====== Provided records
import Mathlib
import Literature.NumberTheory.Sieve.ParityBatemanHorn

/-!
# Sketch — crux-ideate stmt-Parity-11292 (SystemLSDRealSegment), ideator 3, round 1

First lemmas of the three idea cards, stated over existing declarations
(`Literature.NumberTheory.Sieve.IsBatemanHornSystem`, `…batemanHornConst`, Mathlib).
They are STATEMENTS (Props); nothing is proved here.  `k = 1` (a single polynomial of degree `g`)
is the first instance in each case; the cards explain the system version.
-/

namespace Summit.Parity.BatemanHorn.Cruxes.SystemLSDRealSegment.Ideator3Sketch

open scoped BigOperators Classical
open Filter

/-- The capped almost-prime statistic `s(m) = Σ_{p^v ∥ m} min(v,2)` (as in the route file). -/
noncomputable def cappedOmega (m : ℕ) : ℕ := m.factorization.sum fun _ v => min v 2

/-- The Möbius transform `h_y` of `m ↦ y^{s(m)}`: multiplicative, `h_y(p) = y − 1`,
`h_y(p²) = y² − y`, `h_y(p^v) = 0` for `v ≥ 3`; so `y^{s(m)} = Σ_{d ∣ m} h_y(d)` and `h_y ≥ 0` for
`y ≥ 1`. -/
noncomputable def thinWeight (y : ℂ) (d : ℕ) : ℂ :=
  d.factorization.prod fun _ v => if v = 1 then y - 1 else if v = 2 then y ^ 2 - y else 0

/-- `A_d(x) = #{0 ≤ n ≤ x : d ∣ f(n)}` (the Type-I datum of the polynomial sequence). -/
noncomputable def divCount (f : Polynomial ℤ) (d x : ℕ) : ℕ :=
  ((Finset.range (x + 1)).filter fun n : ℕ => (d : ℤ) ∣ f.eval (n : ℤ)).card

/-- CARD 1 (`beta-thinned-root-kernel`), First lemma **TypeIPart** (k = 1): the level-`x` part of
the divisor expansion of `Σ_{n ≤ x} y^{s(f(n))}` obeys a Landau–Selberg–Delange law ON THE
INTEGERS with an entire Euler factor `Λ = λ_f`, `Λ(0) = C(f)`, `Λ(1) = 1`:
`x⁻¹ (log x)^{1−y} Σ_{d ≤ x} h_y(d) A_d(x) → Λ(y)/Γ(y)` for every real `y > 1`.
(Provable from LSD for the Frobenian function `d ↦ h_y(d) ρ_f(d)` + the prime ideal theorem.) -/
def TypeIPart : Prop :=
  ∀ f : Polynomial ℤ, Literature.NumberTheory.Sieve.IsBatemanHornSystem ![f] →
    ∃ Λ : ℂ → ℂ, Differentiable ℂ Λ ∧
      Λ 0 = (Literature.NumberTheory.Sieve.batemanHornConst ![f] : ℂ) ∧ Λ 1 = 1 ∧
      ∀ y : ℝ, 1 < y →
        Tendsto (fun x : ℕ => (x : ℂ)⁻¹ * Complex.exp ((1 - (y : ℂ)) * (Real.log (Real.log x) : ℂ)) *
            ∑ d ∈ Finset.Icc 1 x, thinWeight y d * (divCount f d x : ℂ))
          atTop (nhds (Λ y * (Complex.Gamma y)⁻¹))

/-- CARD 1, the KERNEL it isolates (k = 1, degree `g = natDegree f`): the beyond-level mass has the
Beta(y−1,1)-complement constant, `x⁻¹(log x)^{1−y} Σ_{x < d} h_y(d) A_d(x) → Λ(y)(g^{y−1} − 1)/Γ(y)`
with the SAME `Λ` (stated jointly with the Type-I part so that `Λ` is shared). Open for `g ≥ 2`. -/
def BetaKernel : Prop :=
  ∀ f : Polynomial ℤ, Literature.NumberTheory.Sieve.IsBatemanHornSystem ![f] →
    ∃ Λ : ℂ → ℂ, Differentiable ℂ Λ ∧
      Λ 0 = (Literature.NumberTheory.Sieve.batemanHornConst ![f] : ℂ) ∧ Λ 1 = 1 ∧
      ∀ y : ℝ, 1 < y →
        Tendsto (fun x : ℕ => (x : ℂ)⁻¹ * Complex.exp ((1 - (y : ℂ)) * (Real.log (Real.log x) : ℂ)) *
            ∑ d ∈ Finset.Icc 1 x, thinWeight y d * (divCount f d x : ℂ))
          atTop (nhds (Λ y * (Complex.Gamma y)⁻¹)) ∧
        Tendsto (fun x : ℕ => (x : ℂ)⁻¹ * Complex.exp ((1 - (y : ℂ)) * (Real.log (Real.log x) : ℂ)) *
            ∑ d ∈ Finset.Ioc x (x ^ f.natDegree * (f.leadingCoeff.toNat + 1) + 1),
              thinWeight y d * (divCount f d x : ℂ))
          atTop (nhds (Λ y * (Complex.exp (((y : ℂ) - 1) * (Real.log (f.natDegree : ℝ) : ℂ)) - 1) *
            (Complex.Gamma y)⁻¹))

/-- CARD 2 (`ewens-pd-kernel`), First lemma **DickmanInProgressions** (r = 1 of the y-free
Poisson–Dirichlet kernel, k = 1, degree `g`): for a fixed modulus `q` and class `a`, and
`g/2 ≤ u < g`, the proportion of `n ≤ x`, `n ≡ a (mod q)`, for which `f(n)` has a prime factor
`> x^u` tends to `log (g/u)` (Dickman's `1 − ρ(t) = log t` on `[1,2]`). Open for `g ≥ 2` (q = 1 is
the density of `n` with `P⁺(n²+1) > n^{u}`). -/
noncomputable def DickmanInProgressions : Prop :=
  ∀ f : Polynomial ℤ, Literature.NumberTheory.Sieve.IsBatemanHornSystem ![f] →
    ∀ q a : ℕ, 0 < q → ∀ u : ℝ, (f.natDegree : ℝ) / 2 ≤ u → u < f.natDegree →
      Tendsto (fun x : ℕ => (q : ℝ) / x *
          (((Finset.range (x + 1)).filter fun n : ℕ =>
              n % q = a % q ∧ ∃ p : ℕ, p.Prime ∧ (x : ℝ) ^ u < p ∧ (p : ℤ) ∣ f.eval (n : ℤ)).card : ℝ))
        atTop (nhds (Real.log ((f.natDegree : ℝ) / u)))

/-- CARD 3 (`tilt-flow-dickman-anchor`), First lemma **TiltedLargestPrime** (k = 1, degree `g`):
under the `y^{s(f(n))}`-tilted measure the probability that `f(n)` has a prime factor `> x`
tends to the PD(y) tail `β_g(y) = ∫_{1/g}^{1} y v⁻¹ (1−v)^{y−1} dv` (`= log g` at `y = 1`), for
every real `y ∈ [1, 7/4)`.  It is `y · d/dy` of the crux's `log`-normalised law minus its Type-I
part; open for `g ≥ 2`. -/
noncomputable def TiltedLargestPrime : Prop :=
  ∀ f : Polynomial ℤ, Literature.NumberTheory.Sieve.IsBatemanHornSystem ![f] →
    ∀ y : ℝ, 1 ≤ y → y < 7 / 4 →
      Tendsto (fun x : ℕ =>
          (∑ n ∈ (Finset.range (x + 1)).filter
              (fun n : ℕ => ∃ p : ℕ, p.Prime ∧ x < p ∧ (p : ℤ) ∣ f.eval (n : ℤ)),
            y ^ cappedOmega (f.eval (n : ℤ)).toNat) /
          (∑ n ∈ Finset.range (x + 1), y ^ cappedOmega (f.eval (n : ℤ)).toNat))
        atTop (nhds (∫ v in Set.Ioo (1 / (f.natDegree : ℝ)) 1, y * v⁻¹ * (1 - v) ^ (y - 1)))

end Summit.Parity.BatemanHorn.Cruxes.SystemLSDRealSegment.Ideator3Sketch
============
====== Provided records
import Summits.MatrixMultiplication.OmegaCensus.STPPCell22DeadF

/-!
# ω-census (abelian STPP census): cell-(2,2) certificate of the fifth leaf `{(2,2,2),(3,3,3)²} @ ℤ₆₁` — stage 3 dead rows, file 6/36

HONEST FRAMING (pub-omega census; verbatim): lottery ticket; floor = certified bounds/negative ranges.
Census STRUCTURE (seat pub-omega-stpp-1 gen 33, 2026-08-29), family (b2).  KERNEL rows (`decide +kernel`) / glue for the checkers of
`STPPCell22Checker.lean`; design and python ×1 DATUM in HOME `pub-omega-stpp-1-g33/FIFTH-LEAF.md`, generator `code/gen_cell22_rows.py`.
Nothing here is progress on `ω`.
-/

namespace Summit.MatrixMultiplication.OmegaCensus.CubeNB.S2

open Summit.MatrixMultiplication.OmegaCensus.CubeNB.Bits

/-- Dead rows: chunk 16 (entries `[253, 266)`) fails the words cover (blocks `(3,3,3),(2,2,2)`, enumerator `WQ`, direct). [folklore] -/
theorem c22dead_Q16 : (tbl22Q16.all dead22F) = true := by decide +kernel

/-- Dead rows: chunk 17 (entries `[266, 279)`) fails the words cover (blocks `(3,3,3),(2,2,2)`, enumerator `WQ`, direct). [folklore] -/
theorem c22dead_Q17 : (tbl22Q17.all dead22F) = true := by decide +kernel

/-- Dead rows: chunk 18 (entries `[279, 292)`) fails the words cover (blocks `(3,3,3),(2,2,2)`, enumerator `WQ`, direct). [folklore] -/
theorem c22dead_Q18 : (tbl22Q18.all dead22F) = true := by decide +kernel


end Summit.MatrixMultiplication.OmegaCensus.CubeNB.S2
============
▸ **Activity**:
Look above for the line with "import Summits.MatrixMultiplication.OmegaCensus.STPPCell22DeadF" and the line with "end Summit.MatrixMultiplication.OmegaCensus.CubeNB.S2". Write out those two lines and all the lines between them, exactly, and no others.

▸ **Response box**:
import Summits.MatrixMultiplication.OmegaCensus.STPPCell22DeadF

/-!
# ω-census (abelian STPP census): cell-(2,2) certificate of the fifth leaf `{(2,2,2),(3,3,3)²} @ ℤ₆₁` — stage 3 dead rows, file 6/36

HONEST FRAMING (pub-omega census; verbatim): lottery ticket; floor = certified bounds/negative ranges.
Census STRUCTURE (seat pub-omega-stpp-1 gen 33, 2026-08-29), family (b2).  KERNEL rows (`decide +kernel`) / glue for the checkers of
`STPPCell22Checker.lean`; design and python ×1 DATUM in HOME `pub-omega-stpp-1-g33/FIFTH-LEAF.md`, generator `code/gen_cell22_rows.py`.
Nothing here is progress on `ω`.
-/

namespace Summit.MatrixMultiplication.OmegaCensus.CubeNB.S2

open Summit.MatrixMultiplication.OmegaCensus.CubeNB.Bits

/-- Dead rows: chunk 16 (entries `[253, 266)`) fails the words cover (blocks `(3,3,3),(2,2,2)`, enumerator `WQ`, direct). [folklore] -/
theorem c22dead_Q16 : (tbl22Q16.all dead22F) = true := by decide +kernel

/-- Dead rows: chunk 17 (entries `[266, 279)`) fails the words cover (blocks `(3,3,3),(2,2,2)`, enumerator `WQ`, direct). [folklore] -/
theorem c22dead_Q17 : (tbl22Q17.all dead22F) = true := by decide +kernel

/-- Dead rows: chunk 18 (entries `[279, 292)`) fails the words cover (blocks `(3,3,3),(2,2,2)`, enumerator `WQ`, direct). [folklore] -/
theorem c22dead_Q18 : (tbl22Q18.all dead22F) = true := by decide +kernel


end Summit.MatrixMultiplication.OmegaCensus.CubeNB.S2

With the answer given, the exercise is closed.